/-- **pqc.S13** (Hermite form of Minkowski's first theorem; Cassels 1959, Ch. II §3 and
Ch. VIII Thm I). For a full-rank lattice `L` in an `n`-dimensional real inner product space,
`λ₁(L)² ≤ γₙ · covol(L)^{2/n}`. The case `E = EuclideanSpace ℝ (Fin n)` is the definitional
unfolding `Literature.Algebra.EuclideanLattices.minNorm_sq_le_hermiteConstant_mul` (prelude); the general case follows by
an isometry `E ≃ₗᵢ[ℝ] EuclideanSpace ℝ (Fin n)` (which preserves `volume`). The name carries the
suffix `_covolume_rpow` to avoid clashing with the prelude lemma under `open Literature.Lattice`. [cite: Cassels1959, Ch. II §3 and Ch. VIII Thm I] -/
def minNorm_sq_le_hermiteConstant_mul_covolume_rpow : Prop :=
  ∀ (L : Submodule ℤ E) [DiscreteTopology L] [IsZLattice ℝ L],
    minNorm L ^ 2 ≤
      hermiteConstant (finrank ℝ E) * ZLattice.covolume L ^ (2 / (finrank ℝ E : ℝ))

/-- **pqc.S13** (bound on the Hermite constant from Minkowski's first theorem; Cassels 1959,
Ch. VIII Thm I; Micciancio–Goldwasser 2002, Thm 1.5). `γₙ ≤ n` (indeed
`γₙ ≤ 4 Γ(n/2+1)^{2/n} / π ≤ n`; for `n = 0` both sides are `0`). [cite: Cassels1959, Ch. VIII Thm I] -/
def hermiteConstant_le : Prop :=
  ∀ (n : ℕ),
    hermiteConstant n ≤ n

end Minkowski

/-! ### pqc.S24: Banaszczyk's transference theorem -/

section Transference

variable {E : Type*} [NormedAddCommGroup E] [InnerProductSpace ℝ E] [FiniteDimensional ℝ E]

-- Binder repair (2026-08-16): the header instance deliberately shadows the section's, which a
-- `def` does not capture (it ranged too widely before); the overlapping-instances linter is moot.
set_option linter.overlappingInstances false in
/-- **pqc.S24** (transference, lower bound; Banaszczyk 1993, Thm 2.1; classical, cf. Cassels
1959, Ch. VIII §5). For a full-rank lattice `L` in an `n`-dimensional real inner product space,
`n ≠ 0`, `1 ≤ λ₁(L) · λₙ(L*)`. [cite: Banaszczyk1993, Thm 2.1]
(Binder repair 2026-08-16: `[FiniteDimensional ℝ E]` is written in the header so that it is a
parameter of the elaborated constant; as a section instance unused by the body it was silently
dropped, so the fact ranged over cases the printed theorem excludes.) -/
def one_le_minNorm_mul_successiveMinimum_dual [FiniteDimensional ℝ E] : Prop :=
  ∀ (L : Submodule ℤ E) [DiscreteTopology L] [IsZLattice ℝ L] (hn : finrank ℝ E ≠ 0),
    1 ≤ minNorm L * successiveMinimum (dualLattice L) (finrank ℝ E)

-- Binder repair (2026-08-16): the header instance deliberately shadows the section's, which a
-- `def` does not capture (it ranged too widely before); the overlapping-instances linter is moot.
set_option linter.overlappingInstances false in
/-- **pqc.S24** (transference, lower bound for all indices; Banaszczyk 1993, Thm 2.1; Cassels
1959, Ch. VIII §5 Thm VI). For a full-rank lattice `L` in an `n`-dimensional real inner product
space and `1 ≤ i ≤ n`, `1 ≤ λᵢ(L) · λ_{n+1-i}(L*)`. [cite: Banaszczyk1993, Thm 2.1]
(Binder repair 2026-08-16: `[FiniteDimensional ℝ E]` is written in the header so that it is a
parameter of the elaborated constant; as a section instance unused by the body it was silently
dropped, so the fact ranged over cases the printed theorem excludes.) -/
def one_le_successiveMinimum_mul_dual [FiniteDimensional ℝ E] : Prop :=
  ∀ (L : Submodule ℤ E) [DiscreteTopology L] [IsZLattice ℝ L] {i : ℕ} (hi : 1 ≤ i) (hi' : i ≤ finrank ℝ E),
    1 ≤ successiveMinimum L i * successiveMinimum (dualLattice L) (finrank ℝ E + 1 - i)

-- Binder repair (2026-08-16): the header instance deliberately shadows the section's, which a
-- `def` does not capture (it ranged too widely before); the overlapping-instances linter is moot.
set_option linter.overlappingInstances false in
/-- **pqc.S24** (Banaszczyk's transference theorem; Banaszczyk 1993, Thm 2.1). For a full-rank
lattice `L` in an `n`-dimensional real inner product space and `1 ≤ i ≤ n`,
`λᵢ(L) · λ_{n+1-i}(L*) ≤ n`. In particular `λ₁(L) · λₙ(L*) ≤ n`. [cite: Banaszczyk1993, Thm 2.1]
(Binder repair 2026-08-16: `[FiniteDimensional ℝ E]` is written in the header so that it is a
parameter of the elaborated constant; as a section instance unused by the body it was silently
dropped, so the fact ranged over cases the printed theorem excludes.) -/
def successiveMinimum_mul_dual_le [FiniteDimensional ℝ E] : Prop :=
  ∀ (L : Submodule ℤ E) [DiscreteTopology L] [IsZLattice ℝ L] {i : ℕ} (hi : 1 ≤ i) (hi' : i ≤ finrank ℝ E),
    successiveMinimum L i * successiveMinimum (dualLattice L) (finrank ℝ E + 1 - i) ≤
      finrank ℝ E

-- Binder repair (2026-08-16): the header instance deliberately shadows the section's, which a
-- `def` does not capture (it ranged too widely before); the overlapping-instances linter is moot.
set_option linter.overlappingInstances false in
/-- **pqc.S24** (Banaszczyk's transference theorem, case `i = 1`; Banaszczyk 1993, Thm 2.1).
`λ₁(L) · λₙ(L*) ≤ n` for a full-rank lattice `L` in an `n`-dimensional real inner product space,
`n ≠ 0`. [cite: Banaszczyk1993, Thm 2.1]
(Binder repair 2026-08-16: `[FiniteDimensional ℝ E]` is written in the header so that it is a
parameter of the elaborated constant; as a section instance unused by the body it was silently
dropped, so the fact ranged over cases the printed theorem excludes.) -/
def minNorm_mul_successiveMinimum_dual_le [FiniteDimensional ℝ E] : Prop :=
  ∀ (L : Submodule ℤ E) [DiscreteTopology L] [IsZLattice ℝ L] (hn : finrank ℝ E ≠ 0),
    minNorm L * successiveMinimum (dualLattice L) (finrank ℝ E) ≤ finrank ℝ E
##########
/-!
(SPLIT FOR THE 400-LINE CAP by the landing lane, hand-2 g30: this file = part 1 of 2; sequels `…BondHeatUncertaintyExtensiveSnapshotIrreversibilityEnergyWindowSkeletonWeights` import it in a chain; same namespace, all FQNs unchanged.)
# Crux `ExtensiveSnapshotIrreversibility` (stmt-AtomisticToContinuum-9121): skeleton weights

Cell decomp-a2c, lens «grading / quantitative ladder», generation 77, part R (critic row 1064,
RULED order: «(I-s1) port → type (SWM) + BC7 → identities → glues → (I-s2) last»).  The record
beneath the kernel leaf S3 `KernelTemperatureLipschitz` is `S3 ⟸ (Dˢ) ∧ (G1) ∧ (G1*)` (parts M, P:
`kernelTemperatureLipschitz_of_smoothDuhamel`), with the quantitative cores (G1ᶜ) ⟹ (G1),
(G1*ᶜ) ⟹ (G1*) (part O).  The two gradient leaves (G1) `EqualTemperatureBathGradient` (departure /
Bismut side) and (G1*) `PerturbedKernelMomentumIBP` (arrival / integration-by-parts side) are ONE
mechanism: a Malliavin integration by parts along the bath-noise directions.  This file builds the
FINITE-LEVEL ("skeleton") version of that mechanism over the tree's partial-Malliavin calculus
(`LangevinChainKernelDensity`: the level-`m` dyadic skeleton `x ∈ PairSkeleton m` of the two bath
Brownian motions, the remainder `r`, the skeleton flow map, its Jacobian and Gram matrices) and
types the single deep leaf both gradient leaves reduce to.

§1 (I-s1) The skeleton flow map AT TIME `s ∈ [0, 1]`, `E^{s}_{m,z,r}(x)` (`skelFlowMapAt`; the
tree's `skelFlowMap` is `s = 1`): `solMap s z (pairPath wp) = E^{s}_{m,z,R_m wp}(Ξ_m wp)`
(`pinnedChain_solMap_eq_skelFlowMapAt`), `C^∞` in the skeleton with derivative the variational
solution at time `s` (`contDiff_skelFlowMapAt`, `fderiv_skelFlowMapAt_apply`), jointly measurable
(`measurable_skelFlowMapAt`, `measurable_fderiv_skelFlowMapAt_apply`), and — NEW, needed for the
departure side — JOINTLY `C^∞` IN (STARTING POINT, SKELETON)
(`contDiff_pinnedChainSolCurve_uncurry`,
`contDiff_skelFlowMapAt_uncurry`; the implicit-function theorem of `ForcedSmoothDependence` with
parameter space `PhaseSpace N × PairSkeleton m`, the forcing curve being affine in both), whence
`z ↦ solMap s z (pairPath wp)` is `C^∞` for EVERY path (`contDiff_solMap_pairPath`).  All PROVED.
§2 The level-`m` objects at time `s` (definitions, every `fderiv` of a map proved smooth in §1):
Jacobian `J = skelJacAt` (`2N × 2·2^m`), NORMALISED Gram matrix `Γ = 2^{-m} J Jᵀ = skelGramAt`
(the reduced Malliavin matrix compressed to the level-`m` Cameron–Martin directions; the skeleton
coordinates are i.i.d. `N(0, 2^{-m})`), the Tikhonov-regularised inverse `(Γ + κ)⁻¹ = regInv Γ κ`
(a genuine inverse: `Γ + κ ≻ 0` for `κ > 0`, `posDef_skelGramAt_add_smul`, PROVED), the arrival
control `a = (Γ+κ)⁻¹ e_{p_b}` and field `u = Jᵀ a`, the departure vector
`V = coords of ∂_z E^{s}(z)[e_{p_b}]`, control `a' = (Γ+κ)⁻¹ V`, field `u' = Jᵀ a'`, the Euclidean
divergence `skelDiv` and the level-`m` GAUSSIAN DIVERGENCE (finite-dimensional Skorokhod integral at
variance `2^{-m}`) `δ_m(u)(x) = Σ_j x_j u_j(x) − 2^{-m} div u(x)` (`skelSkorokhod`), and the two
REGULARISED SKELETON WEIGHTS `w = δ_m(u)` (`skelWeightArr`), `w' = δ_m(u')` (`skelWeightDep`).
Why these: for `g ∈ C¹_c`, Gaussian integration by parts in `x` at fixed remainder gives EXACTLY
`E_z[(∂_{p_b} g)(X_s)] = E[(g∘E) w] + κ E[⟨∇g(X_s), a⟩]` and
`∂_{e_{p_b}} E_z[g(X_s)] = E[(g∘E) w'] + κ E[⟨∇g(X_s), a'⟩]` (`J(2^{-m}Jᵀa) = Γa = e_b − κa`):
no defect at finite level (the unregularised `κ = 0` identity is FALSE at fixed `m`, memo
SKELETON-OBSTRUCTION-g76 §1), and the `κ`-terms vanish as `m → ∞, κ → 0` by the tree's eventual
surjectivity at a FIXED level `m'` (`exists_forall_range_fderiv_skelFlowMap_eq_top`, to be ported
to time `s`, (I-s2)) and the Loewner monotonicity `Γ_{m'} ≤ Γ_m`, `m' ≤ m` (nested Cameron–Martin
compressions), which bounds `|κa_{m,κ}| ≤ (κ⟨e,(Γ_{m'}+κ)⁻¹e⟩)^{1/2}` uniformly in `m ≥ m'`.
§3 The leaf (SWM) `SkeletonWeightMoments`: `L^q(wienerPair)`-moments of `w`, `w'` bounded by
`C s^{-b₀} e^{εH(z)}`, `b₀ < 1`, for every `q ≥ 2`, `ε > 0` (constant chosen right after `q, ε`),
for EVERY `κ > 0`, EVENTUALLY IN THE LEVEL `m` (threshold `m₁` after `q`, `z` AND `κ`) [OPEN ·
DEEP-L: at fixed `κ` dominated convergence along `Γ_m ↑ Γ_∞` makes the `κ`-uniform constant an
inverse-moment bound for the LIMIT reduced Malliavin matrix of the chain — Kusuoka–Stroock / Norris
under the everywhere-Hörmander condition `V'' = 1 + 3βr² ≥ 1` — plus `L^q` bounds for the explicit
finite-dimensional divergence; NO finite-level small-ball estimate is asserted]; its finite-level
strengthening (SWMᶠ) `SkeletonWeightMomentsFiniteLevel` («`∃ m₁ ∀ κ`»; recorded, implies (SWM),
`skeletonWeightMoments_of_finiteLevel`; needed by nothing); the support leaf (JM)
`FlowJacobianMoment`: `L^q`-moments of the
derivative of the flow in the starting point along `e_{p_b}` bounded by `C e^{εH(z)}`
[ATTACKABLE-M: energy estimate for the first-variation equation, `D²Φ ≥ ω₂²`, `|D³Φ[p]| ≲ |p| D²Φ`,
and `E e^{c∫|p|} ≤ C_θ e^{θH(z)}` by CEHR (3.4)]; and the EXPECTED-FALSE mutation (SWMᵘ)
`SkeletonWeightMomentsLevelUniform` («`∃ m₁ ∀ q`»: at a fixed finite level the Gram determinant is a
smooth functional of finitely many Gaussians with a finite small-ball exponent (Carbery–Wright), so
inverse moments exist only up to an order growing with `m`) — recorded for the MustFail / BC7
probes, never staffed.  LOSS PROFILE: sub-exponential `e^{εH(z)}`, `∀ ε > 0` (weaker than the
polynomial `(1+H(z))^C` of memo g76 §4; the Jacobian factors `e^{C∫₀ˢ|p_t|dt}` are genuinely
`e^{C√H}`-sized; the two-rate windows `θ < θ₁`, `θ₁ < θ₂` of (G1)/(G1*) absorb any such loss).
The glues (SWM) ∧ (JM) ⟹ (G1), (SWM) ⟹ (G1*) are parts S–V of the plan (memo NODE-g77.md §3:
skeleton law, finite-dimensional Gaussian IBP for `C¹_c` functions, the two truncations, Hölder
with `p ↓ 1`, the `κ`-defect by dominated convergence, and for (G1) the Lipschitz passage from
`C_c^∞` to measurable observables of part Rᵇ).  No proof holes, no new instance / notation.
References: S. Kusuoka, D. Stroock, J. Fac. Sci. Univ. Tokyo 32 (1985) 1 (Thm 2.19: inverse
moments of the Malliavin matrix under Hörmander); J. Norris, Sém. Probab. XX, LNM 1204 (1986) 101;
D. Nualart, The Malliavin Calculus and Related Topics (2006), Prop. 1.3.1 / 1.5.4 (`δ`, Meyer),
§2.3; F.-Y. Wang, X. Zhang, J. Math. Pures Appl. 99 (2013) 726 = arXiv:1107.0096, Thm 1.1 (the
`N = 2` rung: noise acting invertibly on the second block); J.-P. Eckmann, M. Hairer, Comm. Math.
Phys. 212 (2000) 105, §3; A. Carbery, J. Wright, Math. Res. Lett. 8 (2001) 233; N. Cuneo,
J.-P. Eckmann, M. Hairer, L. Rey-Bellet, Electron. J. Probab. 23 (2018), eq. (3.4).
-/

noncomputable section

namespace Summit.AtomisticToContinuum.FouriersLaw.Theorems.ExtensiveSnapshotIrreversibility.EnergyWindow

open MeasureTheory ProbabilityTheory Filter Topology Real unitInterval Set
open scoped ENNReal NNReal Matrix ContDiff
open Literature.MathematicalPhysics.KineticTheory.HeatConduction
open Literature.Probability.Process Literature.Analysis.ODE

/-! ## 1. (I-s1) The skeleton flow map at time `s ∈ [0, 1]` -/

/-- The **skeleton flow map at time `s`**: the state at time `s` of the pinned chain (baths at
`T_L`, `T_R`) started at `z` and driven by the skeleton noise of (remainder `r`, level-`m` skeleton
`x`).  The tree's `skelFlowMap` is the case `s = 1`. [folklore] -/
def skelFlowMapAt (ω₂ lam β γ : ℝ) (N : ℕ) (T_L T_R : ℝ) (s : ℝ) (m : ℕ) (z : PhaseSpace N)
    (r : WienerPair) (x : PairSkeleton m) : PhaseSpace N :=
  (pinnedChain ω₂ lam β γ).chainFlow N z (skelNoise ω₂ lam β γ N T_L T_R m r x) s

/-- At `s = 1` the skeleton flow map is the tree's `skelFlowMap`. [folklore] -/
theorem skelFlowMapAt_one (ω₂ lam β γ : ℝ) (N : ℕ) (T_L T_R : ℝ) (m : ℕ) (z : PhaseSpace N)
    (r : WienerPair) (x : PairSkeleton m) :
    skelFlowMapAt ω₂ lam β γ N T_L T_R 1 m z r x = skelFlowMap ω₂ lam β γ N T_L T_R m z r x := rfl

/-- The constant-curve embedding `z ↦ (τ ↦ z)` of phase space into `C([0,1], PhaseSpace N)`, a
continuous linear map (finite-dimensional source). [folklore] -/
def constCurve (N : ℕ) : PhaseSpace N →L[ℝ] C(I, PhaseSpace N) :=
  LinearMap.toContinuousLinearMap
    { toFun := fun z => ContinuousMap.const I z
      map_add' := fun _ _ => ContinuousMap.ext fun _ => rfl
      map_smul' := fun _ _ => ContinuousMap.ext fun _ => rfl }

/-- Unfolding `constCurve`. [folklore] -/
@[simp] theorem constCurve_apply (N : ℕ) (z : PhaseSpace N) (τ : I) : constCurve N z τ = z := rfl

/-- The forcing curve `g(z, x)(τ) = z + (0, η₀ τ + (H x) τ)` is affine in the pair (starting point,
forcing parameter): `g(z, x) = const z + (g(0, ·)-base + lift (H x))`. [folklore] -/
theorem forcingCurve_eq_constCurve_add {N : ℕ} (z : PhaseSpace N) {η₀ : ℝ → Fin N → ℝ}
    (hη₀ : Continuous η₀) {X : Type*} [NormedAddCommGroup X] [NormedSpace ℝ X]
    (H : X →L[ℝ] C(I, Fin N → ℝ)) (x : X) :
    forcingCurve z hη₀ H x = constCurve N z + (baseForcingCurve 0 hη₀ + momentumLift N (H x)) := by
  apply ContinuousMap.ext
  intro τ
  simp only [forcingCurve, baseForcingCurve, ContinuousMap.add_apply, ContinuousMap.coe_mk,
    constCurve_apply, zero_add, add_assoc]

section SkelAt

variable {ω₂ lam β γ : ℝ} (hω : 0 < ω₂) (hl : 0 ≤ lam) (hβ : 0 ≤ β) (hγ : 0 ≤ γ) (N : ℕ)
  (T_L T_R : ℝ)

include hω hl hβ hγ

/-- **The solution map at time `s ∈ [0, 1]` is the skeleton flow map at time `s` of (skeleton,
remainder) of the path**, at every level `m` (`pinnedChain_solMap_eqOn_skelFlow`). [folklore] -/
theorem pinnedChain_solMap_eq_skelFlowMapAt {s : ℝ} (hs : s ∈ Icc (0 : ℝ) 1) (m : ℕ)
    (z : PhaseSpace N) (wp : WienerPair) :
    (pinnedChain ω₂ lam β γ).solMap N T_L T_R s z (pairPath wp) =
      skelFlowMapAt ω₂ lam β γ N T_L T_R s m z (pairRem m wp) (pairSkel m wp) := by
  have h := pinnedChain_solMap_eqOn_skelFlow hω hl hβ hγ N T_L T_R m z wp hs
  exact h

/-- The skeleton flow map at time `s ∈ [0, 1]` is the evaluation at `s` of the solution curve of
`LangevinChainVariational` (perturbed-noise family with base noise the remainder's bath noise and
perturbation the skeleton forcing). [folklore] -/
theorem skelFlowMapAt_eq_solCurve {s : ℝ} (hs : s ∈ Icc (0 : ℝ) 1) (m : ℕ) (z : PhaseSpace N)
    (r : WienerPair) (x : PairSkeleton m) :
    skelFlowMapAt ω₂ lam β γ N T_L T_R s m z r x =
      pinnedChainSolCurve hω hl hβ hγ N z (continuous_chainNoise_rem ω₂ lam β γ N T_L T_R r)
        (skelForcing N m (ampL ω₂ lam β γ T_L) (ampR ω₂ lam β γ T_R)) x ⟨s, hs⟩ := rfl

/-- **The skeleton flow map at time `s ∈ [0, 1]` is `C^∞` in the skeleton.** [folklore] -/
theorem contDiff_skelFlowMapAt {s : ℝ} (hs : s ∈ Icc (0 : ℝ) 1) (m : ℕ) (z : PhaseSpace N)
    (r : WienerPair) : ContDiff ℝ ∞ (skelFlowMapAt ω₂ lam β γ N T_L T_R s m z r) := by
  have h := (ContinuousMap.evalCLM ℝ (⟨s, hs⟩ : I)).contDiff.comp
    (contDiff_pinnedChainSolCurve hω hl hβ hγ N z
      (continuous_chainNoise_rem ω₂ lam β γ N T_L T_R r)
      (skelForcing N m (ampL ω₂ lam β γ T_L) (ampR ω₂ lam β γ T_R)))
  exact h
##########
For the records above, state how many lines include "ampL", giving no more than the number.

### Output for this task
2